Check Hive2 Workflow

From HDP 2.5 Hive action becomes deprecated against hive2 actions. As hive2 action use jdbc connection to communicate with hiveserver2. It enables Ranger policies to be applied same way whatever the client.

Show Source Code
  @call
    header: 'Ranger Policy'
    if: !!options.ranger_admin
  , ->
    # Wait for Ranger admin to be started
    @call 'ryba/ranger/admin/wait', once: true, options.wait_ranger_admin
    # Prepare the list of databases
    dbs = []
    for hive_server2 in options.hive_server2
      dbs.push "check_#{options.hostname}_server2_#{hive_server2.hostname}"
      dbs.push "check_#{options.hostname}_oozie_hs2_nozk_#{hive_server2.hostname}"
    @wait.execute
      header: 'Wait Service'
      cmd: """
      curl --fail -H \"Content-Type: application/json\" -k -X GET  \
        -u #{options.ranger_admin.username}:#{options.ranger_admin.password} \
        \"#{options.ranger_install['POLICY_MGR_URL']}/service/public/v2/api/service/name/#{options.ranger_install['REPOSITORY_NAME']}\"
      """
      code_skipped: [1, 7, 22] # 22 is for 404 not found, 7 is for not connected to host
    @ranger_policy
      header: 'Create'
      username: options.ranger_admin.username
      password: options.ranger_admin.password
      url: options.ranger_install['POLICY_MGR_URL']
      policy:
        'name': "ryba-check-oozie-#{options.hostname}"
        'description': 'Ryba policy used to check the Oozie client service'
        'service': options.ranger_install['REPOSITORY_NAME']
        'isEnabled': true
        'isAuditEnabled': true
        'resources':
          'database':
            'values': dbs
            'isExcludes': false
            'isRecursive': false
          'table':
            'values': ['*']
            'isExcludes': false
            'isRecursive': false
          'column':
            'values': ['*']
            'isExcludes': false
            'isRecursive': false
        'policyItems': [
          'accesses': [
            'type': 'all'
            'isAllowed': true
          ]
          'users': [options.test.user.name]
          'groups': []
          'conditions': []
          'delegateAdmin': false
        ]

  @call header: 'Check Hive2 Workflow (No ZK)', ->
    # Constructs Hiveserver2 jdbc url
    for hive_server2 in options.hive_server2
      db = "check_#{options.hostname}_oozie_hs2_nozk_#{hive_server2.hostname}"
      port = if hive_server2.hive_site['hive.server2.transport.mode'] is 'http'
      then hive_server2.hive_site['hive.server2.thrift.http.port']
      else hive_server2.hive_site['hive.server2.thrift.port']
      principal = hive_server2.hive_site['hive.server2.authentication.kerberos.principal']
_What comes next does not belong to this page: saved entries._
import Summits.BirchSwinnertonDyer.BirchSwinnertonDyer.Theorems.PrintCFramBottomClassIndexLawFiveLeKrizLiBindersAnchor11
import Summits.BirchSwinnertonDyer.BirchSwinnertonDyer.Theorems.PrintCFramBottomClassIndexLawFiveLeKrizLiBindersAnchor19
import Summits.BirchSwinnertonDyer.BirchSwinnertonDyer.Theorems.PrintCFramBottomClassIndexLawFiveLeKrizLiBindersAnchor43
import Summits.BirchSwinnertonDyer.BirchSwinnertonDyer.Theorems.PrintCFramBottomClassIndexLawFiveLeKrizLiBindersAnchor67
import Summits.BirchSwinnertonDyer.BirchSwinnertonDyer.Theorems.PrintCFramBottomClassIndexLawFiveLeKrizLiBindersAnchor163EndState
import HarnessLib

/-!
# Crux `PrintCFram.BottomClassIndexLawFiveLe` (stmt-BirchSwinnertonDyer-20372), line `eisenstein-resource-bdp-line` (registered skeleton):
# the composition's KRIZ–LI DATUM `hKLd` for the five BASE CURVES `A(11), A(19), A(43), A(67), A(163)`, modulo the Heegner DATA and the `L`-value —
# `exists_krizLiDatum_A{11,19,43,67,163}`
# (cell `bsd-print-cfram`, width seat `bsd-line-cfram-p1-w5` g0; THEOREMS ONLY, `--supports` 20372; BSD is not proved by any of this)

HONEST FRAMING. Nothing here proves BSD or closes a stub. Untwisted companion of `…KrizLi4Datum{11A,11B,19A,19B,43and67}.lean`: the existential
`hKLd` of the case split of `EisensteinResourceBdpLine.BottomClassIndexLawFiveLe_of` (`∃ N K Dt H ι P f ψ ω εK, N_W = N ∧ IsImaginaryQuadratic K ∧
SatisfiesHeegnerHypothesis N K ∧ Odd d_K ∧ d_K < −4 ∧ L(W^{(d_K)},1) ≠ 0 ∧ ι(P) = heegnerPointComplex Dt H ∧ ψ.IsPrimitive ∧ IsTeichmullerCharacter ω ∧
hss ∧ (1) ∧ (3) ∧ IsKroneckerCharacterOf K εK ∧ (4)`) is inhabited VERBATIM for every `W ∼ A(p)`, `p ∈ {11, 19, 43, 67, 163}`, over every
imaginary quadratic `K''` of discriminant `−7` (`−31` at `p = 19`), from w3 g2's `KrizLiBinders.exists_krizLiCharacterBlock_A{p}` and
`satisfiesHeegnerHypothesis_A{p}` (`…KrizLiBindersAnchor{11,19,43,67}`, `…Anchor163`/`…Anchor163EndState`), given — as hypotheses — the Heegner
data `(Dt, H, ι, P)` of `W` over `K''` at level `N_W` and `L(W^{(d_K)}, 1) ≠ 0`. With the twisted files this covers every on-locus class of the
`≥ 5` rank-one window at `p ≥ 11`. beyond-print theorem: NO. References: [KrizLi2019] Thm. 1.20, Rem. 1.21; [GrossLMS1991] §1.
-/

set_option autoImplicit false
set_option linter.dupNamespace false

noncomputable section

open scoped Classical

namespace Summit.BirchSwinnertonDyer.BirchSwinnertonDyer.Theorems.PrintCFram.KrizLiBindersTwisted
import Literature.MathematicalPhysics.QuantumFieldTheory.ConformalBootstrap3D.PointKernelK34v2Data

/-!
# K34v2 certificate, kernel block file H8: head segments `116 ≤ i < 122` (block-checked ones)

`decide` by kernel reduction (no `native_decide`, no extra axioms) of the block checker
`PCert.hBlockOK` of `PointKernel` on the literal data of `PointKernelK34v2Data` (cells checked corner
or chord by the rule bit); soundness is `PCert.hBlockOK_sound`.  Estimated kernel time 244 s
(5 theorems).
-/

set_option maxRecDepth 100000
set_option maxHeartbeats 0

namespace Literature.MathematicalPhysics.QuantumFieldTheory.ConformalBootstrap3D.PointKernelK34v2

open Literature.MathematicalPhysics.QuantumFieldTheory.ConformalBootstrap3D.PointKernel

/-- head segment `[116, 117)` passes the kernel evaluator (≈41 s of kernel work). [folklore] -/
theorem hBlock_116 : certK34v2.hBlockOK hsegsK34v2 116 117 JHK34v2 = true := by
  decide +kernel

/-- head segment `[117, 118)` passes the kernel evaluator (≈41 s of kernel work). [folklore] -/
theorem hBlock_117 : certK34v2.hBlockOK hsegsK34v2 117 118 JHK34v2 = true := by
  decide +kernel

/-- head segment `[118, 119)` passes the kernel evaluator (≈41 s of kernel work). [folklore] -/
theorem hBlock_118 : certK34v2.hBlockOK hsegsK34v2 118 119 JHK34v2 = true := by
  decide +kernel

/-- head segment `[119, 120)` passes the kernel evaluator (≈21 s of kernel work). [folklore] -/
theorem hBlock_119 : certK34v2.hBlockOK hsegsK34v2 119 120 JHK34v2 = true := by
  decide +kernel

/-- head segments `[120, 122)` pass the kernel evaluator (≈54 s of kernel work). [folklore] -/
theorem hBlock_120 : certK34v2.hBlockOK hsegsK34v2 120 122 JHK34v2 = true := by
  decide +kernel

end Literature.MathematicalPhysics.QuantumFieldTheory.ConformalBootstrap3D.PointKernelK34v2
      url = "jdbc:hive2://#{hive_server2.fqdn}:#{port}/default"
      if hive_server2.hive_site['hive.server2.use.SSL'] is 'true'
        url += ";ssl=true"
        url += ";sslTrustStore=#{options.ssl_client['ssl.client.truststore.location']}"
        url += ";trustStorePassword=#{options.ssl_client['ssl.client.truststore.password']}"
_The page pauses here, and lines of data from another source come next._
import Summits.ValiantsHypothesis.ValiantsHypothesis.Theorems.LacunarySymmetroidMatrixDescartesCensusChamber721
import Summits.ValiantsHypothesis.ValiantsHypothesis.Theorems.LacunarySymmetroidMatrixDescartesCensusChamberSymmetry

/-!
# `MatrixDescartes` census — chamber 1972: complete door-A row as the MIRROR of chamber 721

HONEST FRAMING.  Object-search cell `pub-symmetroid`, door-A target `DoorA26 := PosRootLawAt 2 6 19`
(stmt-ValiantsHypothesis-19979; OPEN, typed, never asserted), crux `Theses.LacunarySymmetroid.MatrixDescartes`
(stmt-ValiantsHypothesis-18050).  Chamber 1972 of theory g6's table (smallest member `(0,4,12,15,21,31)`; words `DDDIDD` / `IIIDII`)
is the MIRROR of chamber 721 (`d ↦ d₅ − d_{5−i}`, pair-sum order reversed and letters relabelled `i ↦ 5 − i`): the landed complete row
`Census.doorA26_on_chamber721` transfers by `Census.chamberRow_mirror` (`x ↦ 1/x`, tree file …CensusChamberSymmetry) — no second certificate.
Nothing here bears on `V = 19`, on other chambers, on `DoorA26` as a whole (OPEN), on the crux, or on `VP ≠ VNP`.

[folklore] Bookkeeping (generated by the seat's `gen_mirror.py`); elementary.
-/

-- `Summit.ValiantsHypothesis.ValiantsHypothesis.…` repeats a component by the D-0017 layout
-- (single-conjunct summit), which the `dupNamespace` linter flags; the name is mandated.
set_option linter.dupNamespace false

namespace Summit.ValiantsHypothesis.ValiantsHypothesis.Theorems.LacunarySymmetroidMatrixDescartes.Census

/-- **DOOR-A ROW ON THE WHOLE CHAMBER 1972** (mirror of chamber 721): every exponent vector whose pair sums are ordered as in chamber 1972
(smallest member `(0,4,12,15,21,31)`) satisfies `ζ(2,6; d) ≤ 19`. [folklore] -/
theorem doorA26_on_chamber1972 (d : Fin 6 → ℕ)
    (hd : StrictMono ((fun p : Fin 6 × Fin 6 => d p.1 + d p.2) ∘
      ![(0, 0), (0, 1), (1, 1), (0, 2), (0, 3), (1, 2), (1, 3), (0, 4), (2, 2), (1, 4), (2, 3),
        (3, 3), (0, 5), (2, 4), (1, 5), (3, 4), (4, 4), (2, 5), (3, 5), (4, 5), (5, 5)])) :
    PosRootLawOn 2 6 19 d := by
  have hσ : (fun t : Fin 21 => (((![(0, 0), (0, 1), (0, 2), (0, 3), (1, 1), (1, 2), (0, 4), (1, 3), (0, 5), (2, 2), (2, 3),
        (1, 4), (3, 3), (1, 5), (2, 4), (3, 4), (2, 5), (3, 5), (4, 4), (4, 5), (5, 5)] : Fin 21 → Fin 6 × Fin 6) (Fin.rev t)).2.rev,
      ((![(0, 0), (0, 1), (0, 2), (0, 3), (1, 1), (1, 2), (0, 4), (1, 3), (0, 5), (2, 2), (2, 3),
        (1, 4), (3, 3), (1, 5), (2, 4), (3, 4), (2, 5), (3, 5), (4, 4), (4, 5), (5, 5)] : Fin 21 → Fin 6 × Fin 6) (Fin.rev t)).1.rev)) =
      (![(0, 0), (0, 1), (1, 1), (0, 2), (0, 3), (1, 2), (1, 3), (0, 4), (2, 2), (1, 4), (2, 3),
        (3, 3), (0, 5), (2, 4), (1, 5), (3, 4), (4, 4), (2, 5), (3, 5), (4, 5), (5, 5)] : Fin 21 → Fin 6 × Fin 6) := by
    funext t; fin_cases t <;> rfl
  refine chamberRow_mirror _ (fun d' hd' => doorA26_on_chamber721 d' hd') d ?_
  rw [hσ]; exact hd

/-- Non-vacuity: the smallest member of chamber 1972. [folklore] -/
example : PosRootLawOn 2 6 19 (![0, 4, 12, 15, 21, 31] : Fin 6 → ℕ) :=
  doorA26_on_chamber1972 _ (Fin.strictMono_iff_lt_succ.2 (by decide))

end Summit.ValiantsHypothesis.ValiantsHypothesis.Theorems.LacunarySymmetroidMatrixDescartes.Census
      if hive_server2.hive_site['hive.server2.transport.mode'] is 'http'
        url += ";transportMode=#{hive_server2.hive_site['hive.server2.transport.mode']}"
        url += ";httpPath=#{hive_server2.hive_site['hive.server2.thrift.http.path']}"
      workflow_dir = "check-#{options.hostname}-oozie-hive2-#{hive_server2.hostname}"
      app_name = "check-#{options.hostname}-oozie-hive2-#{hive_server2.hostname}"
      @file
        content: """
        nameNode=#{options.hdfs_defaultfs}
        jobTracker=#{options.jobtracker}
        oozie.libpath=/user/#{options.test.user.name}/share/lib
        queueName=default
        basedir=${nameNode}/user/#{options.test.user.name}/#{workflow_dir}
        oozie.wf.application.path=${basedir}
        oozie.use.system.libpath=true
        jdbcURL=#{url}
        principal=#{principal}
        """
        target: "#{options.test.user.home}/#{workflow_dir}/job.properties"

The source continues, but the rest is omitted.